import Summits.SmoothPoincare4.SmoothPoincare4.Theses.InformationMetricHadamard
import Literature.Geometry.Riemannian.HadamardExpCovering
import Literature.Topology.CoveringSpaces.CoveringSubsingletonFiber

/-!
# Stub `stub_locallyConvexCoreForcesHadamard` of line `Sketch`
# (crux `InformationMetricHadamard.AhHadamardFilling`): the core reduction

Given the two registered convexity stubs A1 (Tietze–Nakajima–Karcher in a Cartan–Hadamard
5-manifold) and A2 (item 6016 strengthened: convex bodies in a Cartan–Hadamard 5-manifold have
spherical boundary) as hypotheses `hA1`, `hA2`, we PROVE: a complete connected Riemannian
5-manifold `(W, G)` with `sec ≤ 0` containing a closed, `δ`-locally `d`-convex set `K` with nonempty
interior onto which `W` deformation retracts, and whose frontier is an injectively immersed simply
connected closed 4-manifold `T`, is simply connected, and `T ≅ S⁴`.

Proof (S. Alexander, PAMS 64 (1977) 321–325, doi:10.2307/2041451, made synthetic): lift to the
universal Riemannian covering `F = exp_p : (ℝ⁵, F^*G) → (W, G)`, `p ∈ int K`, which is
Cartan–Hadamard in the same hypothesis format (`Literature.Geometry.Riemannian.HadamardExpCovering`);
`C = F⁻¹(K)` is closed, connected (`isPathConnected_preimage_of_isCoveringMap` with the retraction),
locally `d̃`-convex (`locallyConvex_preimage_comap`), hence `d̃`-convex by A1; one sheet `s(T)` over
`ι(T) = ∂K` (`exists_lift_isOpen_range`) is a compact relatively open piece of `∂C = F⁻¹(∂K)`, so by
A2 `∂C = s(T)` and `T ≅ S⁴`; then the fibre of `F` over a point of `∂K` is a single point and
`W ≃ₜ ℝ⁵` is simply connected (`simplyConnectedSpace_of_isCoveringMap_of_subsingleton_fiber`).
Everything is proved (kind = proof); no definitions.
-/

noncomputable section

-- the prescribed namespace `Summit.<P>.<Sub>.…` duplicates `SmoothPoincare4` (P = Sub)
set_option linter.dupNamespace false

open scoped Manifold ContDiff Topology
open Set Function

namespace Summit.SmoothPoincare4.SmoothPoincare4.Cruxes.AhHadamardFilling.Sketch

open Literature.Geometry.Lorentzian (PseudoRiemannianMetric IsGeodesicallyComplete)
open Literature.Geometry.Lorentzian.PseudoRiemannianMetric
open Literature.Geometry.Riemannian Literature.Geometry.Riemannian.HadamardExpCovering
open Literature.Topology.CoveringSpaces

set_option maxHeartbeats 800000 in
-- the statement alone (two nested polymorphic hypotheses) and the 150-line proof exceed the default
/-- **The registered stub `stub_locallyConvexCoreForcesHadamard` (core reduction of K1).** Given A1
and A2 (hypotheses `hA1`, `hA2`): a complete connected Riemannian 5-manifold `(W, G)` with
`sec ≤ 0` containing a closed `δ`-locally `d`-convex set `K` with nonempty interior, onto which `W`
deformation retracts (`Hr`), and whose frontier is the image of an injective immersion `ι` of a
nonempty compact simply connected 4-manifold `T`, is simply connected, and `T ≅ S⁴`. See the
module docstring for the proof. [folklore] -/
theorem stub_locallyConvexCoreForcesHadamard
    (hA1 : ∀ (X : Type) [TopologicalSpace X] [T2Space X] [SecondCountableTopology X]
      [ChartedSpace (EuclideanSpace ℝ (Fin 5)) X] [IsManifold (𝓡 5) ∞ X] [SimplyConnectedSpace X]
      (G : PseudoRiemannianMetric (𝓡 5) ∞ (EuclideanSpace ℝ (Fin 5)) (TangentSpace (𝓡 5) : X → Type _))
      (hG : G.IsRiemannian),
      (∀ (x : X) (r : NNReal), IsCompact {y : X | G.edist hG x y ≤ r}) →
      (∀ cov, G.IsLeviCivita cov →
        ∀ (x : X) (U V : TangentSpace (𝓡 5) x), G.sectionalCurvature cov x U V ≤ 0) →
      ∀ (C : Set X), IsClosed C → IsConnected C →
      (∀ p ∈ C, ∃ δ : ℝ, 0 < δ ∧ ∀ q ∈ C, ∀ q' ∈ C,
        G.edist hG p q < ENNReal.ofReal δ → G.edist hG p q' < ENNReal.ofReal δ →
        ∀ m : X, G.edist hG q m + G.edist hG m q' = G.edist hG q q' → m ∈ C) →
      ∀ p ∈ C, ∀ q ∈ C, ∀ m : X, G.edist hG p m + G.edist hG m q = G.edist hG p q → m ∈ C)
    (hA2 : ∀ (X : Type) [TopologicalSpace X] [T2Space X] [SecondCountableTopology X]
      [ChartedSpace (EuclideanSpace ℝ (Fin 5)) X] [IsManifold (𝓡 5) ∞ X] [SimplyConnectedSpace X]
      (G : PseudoRiemannianMetric (𝓡 5) ∞ (EuclideanSpace ℝ (Fin 5)) (TangentSpace (𝓡 5) : X → Type _))
      (hG : G.IsRiemannian),
      (∀ (x : X) (r : NNReal), IsCompact {y : X | G.edist hG x y ≤ r}) →
      (∀ cov, G.IsLeviCivita cov →
        ∀ (x : X) (U V : TangentSpace (𝓡 5) x), G.sectionalCurvature cov x U V ≤ 0) →
      ∀ (C : Set X), IsClosed C → (interior C).Nonempty →
      (∀ p ∈ C, ∀ q ∈ C, ∀ m : X, G.edist hG p m + G.edist hG m q = G.edist hG p q → m ∈ C) →
      ∀ (N : Type) [TopologicalSpace N] [T2Space N] [SecondCountableTopology N] [CompactSpace N]
        [Nonempty N] [ChartedSpace (EuclideanSpace ℝ (Fin 4)) N] [IsManifold (𝓡 4) ∞ N] (j : N → X),
      ContMDiff (𝓡 4) (𝓡 5) ∞ j → Injective j →
      (∀ x : N, Injective (mfderiv (𝓡 4) (𝓡 5) j x)) → range j ⊆ frontier C →
      IsOpen (((↑) : frontier C → X) ⁻¹' range j) →
      IsCompact C ∧ range j = frontier C ∧ Nonempty (N ≃ₘ⟮𝓡 4, 𝓡 4⟯ (Metric.sphere (0 : EuclideanSpace ℝ (Fin 5)) 1)))
    (W : Type) [TopologicalSpace W] [T2Space W] [SecondCountableTopology W]
    [ChartedSpace (EuclideanSpace ℝ (Fin 5)) W] [IsManifold (𝓡 5) ∞ W] [ConnectedSpace W]
    (G : PseudoRiemannianMetric (𝓡 5) ∞ (EuclideanSpace ℝ (Fin 5)) (TangentSpace (𝓡 5) : W → Type _))
    (hG : G.IsRiemannian)
    (hcpt : ∀ (x : W) (r : NNReal), IsCompact {y : W | G.edist hG x y ≤ r})
    (hsec : ∀ cov, G.IsLeviCivita cov →
      ∀ (x : W) (X Y : TangentSpace (𝓡 5) x), G.sectionalCurvature cov x X Y ≤ 0)
    (K : Set W) (hKc : IsClosed K) (hKint : (interior K).Nonempty) {δ : ℝ} (hδ : 0 < δ)
    (hKconv : ∀ p ∈ K, ∀ q ∈ K, G.edist hG p q < ENNReal.ofReal δ →
      ∀ m : W, G.edist hG p m + G.edist hG m q = G.edist hG p q → m ∈ K)
    (Hr : C(unitInterval × W, W)) (hH0 : ∀ y, Hr (0, y) = y) (hH1 : ∀ y, Hr (1, y) ∈ K)
    (hHK : ∀ (s : unitInterval), ∀ a ∈ K, Hr (s, a) = a)
    (T : Type) [TopologicalSpace T] [T2Space T] [SecondCountableTopology T] [CompactSpace T]
    [Nonempty T] [ChartedSpace (EuclideanSpace ℝ (Fin 4)) T] [IsManifold (𝓡 4) ∞ T] [SimplyConnectedSpace T]
    (ι : T → W) (hιs : ContMDiff (𝓡 4) (𝓡 5) ∞ ι) (hιinj : Injective ι)
    (hιimm : ∀ x, Injective (mfderiv (𝓡 4) (𝓡 5) ι x)) (hιK : range ι = frontier K) :
    SimplyConnectedSpace W ∧ Nonempty (T ≃ₘ⟮𝓡 4, 𝓡 4⟯ (Metric.sphere (0 : EuclideanSpace ℝ (Fin 5)) 1)) := by
  -- instances
  haveI : LocallyCompactSpace W := Manifold.locallyCompact_of_finiteDimensional (I := 𝓡 5)
  haveI : LocallyPathConnectedSpace W := ChartedSpace.locallyPathConnectedSpace (EuclideanSpace ℝ (Fin 5)) W
  haveI : PathConnectedSpace W := pathConnectedSpace_iff_connectedSpace.2 inferInstance
  haveI hLC : G.HasLeviCivita := G.hasLeviCivita
  have hk1 : ((1 : ℕ∞) : ℕ∞ω) + 1 ≤ (∞ : ℕ∞ω) := by
    rw [show ((1 : ℕ∞) : ℕ∞ω) + 1 = 2 by norm_num]
    exact WithTop.coe_le_coe.2 le_top
  haveI : CovariantDerivative.ContMDiffCovariantDerivative G.leviCivita 1 :=
    ⟨G.isLocallyContMDiff_leviCivita_holds 1 hk1 univ isOpen_univ⟩
  haveI : LocallyPathConnectedSpace T := ChartedSpace.locallyPathConnectedSpace (EuclideanSpace ℝ (Fin 4)) T
  -- (1) the universal covering `F = exp_p`, `p` an interior point of `K`
  obtain ⟨p, hp⟩ := hKint
  obtain ⟨hF, hinj, hsurj, hcov⟩ := expMap_immersion_covering G hG hcpt hsec p
  set F : (EuclideanSpace ℝ (Fin 5)) → W := fun u : (EuclideanSpace ℝ (Fin 5)) ↦ expMap G.leviCivita p (show TangentSpace (𝓡 5) p from u)
    with hFdef
  have hF0 : F 0 = p := expMap_zero (cov := G.leviCivita) p
  have hFo : IsOpenMap F := hcov.isOpenMap
  have hFc : Continuous F := hcov.continuous
  -- (2) the lifted metric is Cartan–Hadamard
  set Gt := G.comap contMDiff_pullbackBilin_holds F hF hinj rfl with hGtdef
  have hGt : Gt.IsRiemannian := isRiemannian_comap G hF hinj hG
  have hcptT := isCompact_setOf_edist_le_comap G hF hinj hG hcpt hcov
  have hsecT := sectionalCurvature_comap_nonpos G hF hinj hsec
  -- (3) the lifted core `C = F ⁻¹' K` is closed and connected
  set C : Set (EuclideanSpace ℝ (Fin 5)) := F ⁻¹' K with hCdef
  have hCc : IsClosed C := hKc.preimage hFc
  have hKpc : IsPathConnected K := by
    have hr : range (fun y : W ↦ Hr (1, y)) = K := by
      ext a
      constructor
      · rintro ⟨y, rfl⟩
        exact hH1 y
      · intro ha
        exact ⟨a, hHK 1 a ha⟩
    rw [← hr]
    exact isPathConnected_range (Hr.continuous.comp (Continuous.prodMk_right 1))
  have hKne : K.Nonempty := ⟨p, interior_subset hp⟩
  have hCpc : IsPathConnected C := by
    refine isPathConnected_preimage_of_isCoveringMap hcov hKpc
      (exists_path_homotopic_of_retractionHomotopy Hr hH0 hH1 hHK) ?_
    obtain ⟨a, ha⟩ := hKne
    obtain ⟨e, he⟩ := hsurj a
    refine ⟨e, ?_⟩
    show F e ∈ K
    rw [he]
    exact ha
  have hCconn : IsConnected C := hCpc.isConnected
  -- local `d̃`-convexity upstairs and (A1): `C` is `d̃`-convex
  have hCloc : ∀ x₀ ∈ C, ∃ δ' : ℝ, 0 < δ' ∧ ∀ q ∈ C, ∀ q' ∈ C,
      Gt.edist hGt x₀ q < ENNReal.ofReal δ' → Gt.edist hGt x₀ q' < ENNReal.ofReal δ' →
      ∀ m : (EuclideanSpace ℝ (Fin 5)),
        Gt.edist hGt q m + Gt.edist hGt m q' = Gt.edist hGt q q' → m ∈ C :=
    fun x₀ _ ↦ locallyConvex_preimage_comap G hF hinj hG hδ hKconv x₀
  have hCconv : ∀ p ∈ C, ∀ q ∈ C, ∀ m : (EuclideanSpace ℝ (Fin 5)),
      Gt.edist hGt p m + Gt.edist hGt m q = Gt.edist hGt p q → m ∈ C :=
    hA1 (EuclideanSpace ℝ (Fin 5)) Gt hGt hcptT hsecT C hCc hCconn hCloc
  -- (4) an interior point upstairs
  have hCint : (interior C).Nonempty := by
    refine ⟨0, ?_⟩
    have h1 : (0 : (EuclideanSpace ℝ (Fin 5))) ∈ F ⁻¹' interior K := by
      show F 0 ∈ interior K
      rw [hF0]
      exact hp
    exact preimage_interior_subset_interior_preimage hFc h1
  -- (5) the sheet over `ι(T) = frontier K` through a point over `ι σ₀`
  obtain ⟨σ₀⟩ := ‹Nonempty T›
  obtain ⟨e₀, he₀⟩ := hsurj (ι σ₀)
  have hιemb : Topology.IsEmbedding ι := (hιs.continuous.isClosedEmbedding hιinj).isEmbedding
  obtain ⟨s, hsF, -, hsopen⟩ := exists_lift_isOpen_range hcov hιemb (t₀ := σ₀) (e := e₀) he₀
  have hsF' : ∀ σ, F (s σ) = ι σ := fun σ ↦ congr_fun hsF σ
  -- smoothness, injectivity and immersivity of the sheet
  have hloc : IsLocalDiffeomorph 𝓘(ℝ, EuclideanSpace ℝ (Fin 5)) (𝓡 5) ∞ F :=
    RiemannianCovering.isLocalDiffeomorph_of_injective_mfderiv hF hinj rfl
  have hss : ContMDiff (𝓡 4) 𝓘(ℝ, EuclideanSpace ℝ (Fin 5)) ∞ s := fun σ ↦
    RiemannianCovering.contMDiffAt_of_comp_isLocalDiffeomorphAt (hloc (s σ))
      s.continuous.continuousAt (by rw [hsF]; exact hιs σ)
  have hsinj : Injective s := fun a b hab ↦ hιinj (by rw [← hsF' a, ← hsF' b, hab])
  have hsimm : ∀ σ, Injective (mfderiv (𝓡 4) 𝓘(ℝ, EuclideanSpace ℝ (Fin 5)) s σ) := by
    intro σ
    have hFd : MDifferentiableAt 𝓘(ℝ, EuclideanSpace ℝ (Fin 5)) (𝓡 5) F (s σ) :=
      ((hF.of_le le_self_add) (s σ)).mdifferentiableAt (by simp)
    have hsd : MDifferentiableAt (𝓡 4) 𝓘(ℝ, EuclideanSpace ℝ (Fin 5)) s σ :=
      (hss σ).mdifferentiableAt (by simp)
    have hchain : mfderiv (𝓡 4) (𝓡 5) ι σ =
        (mfderiv 𝓘(ℝ, EuclideanSpace ℝ (Fin 5)) (𝓡 5) F (s σ)).comp
          (mfderiv (𝓡 4) 𝓘(ℝ, EuclideanSpace ℝ (Fin 5)) s σ) := by
      rw [← hsF]
      exact mfderiv_comp σ hFd hsd
    have key : ∀ u, mfderiv (𝓡 4) (𝓡 5) ι σ u =
        mfderiv 𝓘(ℝ, EuclideanSpace ℝ (Fin 5)) (𝓡 5) F (s σ)
          (mfderiv (𝓡 4) 𝓘(ℝ, EuclideanSpace ℝ (Fin 5)) s σ u) := fun u ↦ by
      rw [hchain]
      rfl
    intro v w hvw
    apply hιimm σ
    rw [key, key, hvw]
  -- (6) the sheet is a relatively open piece of `frontier C = F ⁻¹' (frontier K)`
  have hfrC : frontier C = F ⁻¹' range ι := by
    rw [hιK]
    exact (hFo.preimage_frontier_eq_frontier_preimage hFc K).symm
  have hrange : range s ⊆ frontier C := by
    rw [hfrC]
    rintro _ ⟨σ, rfl⟩
    exact ⟨σ, (hsF' σ).symm⟩
  have hopen' : IsOpen (((↑) : frontier C → (EuclideanSpace ℝ (Fin 5))) ⁻¹' range s) := by
    obtain ⟨O, hO, hOeq⟩ := isOpen_induced_iff.1 hsopen
    refine isOpen_induced_iff.2 ⟨O, hO, ?_⟩
    ext ⟨w, hw⟩
    have hw' : w ∈ F ⁻¹' range ι := by
      rw [← hfrC]
      exact hw
    have h := congrArg (fun A : Set (F ⁻¹' range ι) ↦ (⟨w, hw'⟩ : F ⁻¹' range ι) ∈ A) hOeq
    simp only [mem_preimage, eq_iff_iff] at h
    exact h
  -- (7) the convex-body boundary theorem (A2)
  obtain ⟨-, hfr, hdiff⟩ :=
    hA2 (EuclideanSpace ℝ (Fin 5)) Gt hGt hcptT hsecT C hCc hCint hCconv T s hss hsinj hsimm hrange
      hopen'
  refine ⟨?_, hdiff⟩
  -- (8) the fibre of `F` over `ι σ₀` is a single point, so `W ≃ₜ ℝ⁵` is simply connected
  have hsub : (F ⁻¹' {ι σ₀}).Subsingleton := by
    have hmem : ∀ e, F e = ι σ₀ → e ∈ range s := fun e he ↦ by
      rw [hfr, hfrC]
      exact ⟨σ₀, he.symm⟩
    intro e₁ he₁ e₂ he₂
    obtain ⟨σ₁, rfl⟩ := hmem e₁ he₁
    obtain ⟨σ₂, rfl⟩ := hmem e₂ he₂
    have h1 : ι σ₁ = ι σ₂ := by
      rw [← hsF' σ₁, ← hsF' σ₂]
      exact (mem_singleton_iff.1 he₁).trans (mem_singleton_iff.1 he₂).symm
    rw [hιinj h1]
  exact simplyConnectedSpace_of_isCoveringMap_of_subsingleton_fiber hcov hsurj hsub

end Summit.SmoothPoincare4.SmoothPoincare4.Cruxes.AhHadamardFilling.Sketch

end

● **WHAT YOU SHOULD DO**
All lines above that hold the string "IsManifold" should be copied.

● **EXERCISE SOLUTION**
      [ChartedSpace (EuclideanSpace ℝ (Fin 5)) X] [IsManifold (𝓡 5) ∞ X] [SimplyConnectedSpace X]
      [ChartedSpace (EuclideanSpace ℝ (Fin 5)) X] [IsManifold (𝓡 5) ∞ X] [SimplyConnectedSpace X]
        [Nonempty N] [ChartedSpace (EuclideanSpace ℝ (Fin 4)) N] [IsManifold (𝓡 4) ∞ N] (j : N → X),
    [ChartedSpace (EuclideanSpace ℝ (Fin 5)) W] [IsManifold (𝓡 5) ∞ W] [ConnectedSpace W]
    [Nonempty T] [ChartedSpace (EuclideanSpace ℝ (Fin 4)) T] [IsManifold (𝓡 4) ∞ T] [SimplyConnectedSpace T]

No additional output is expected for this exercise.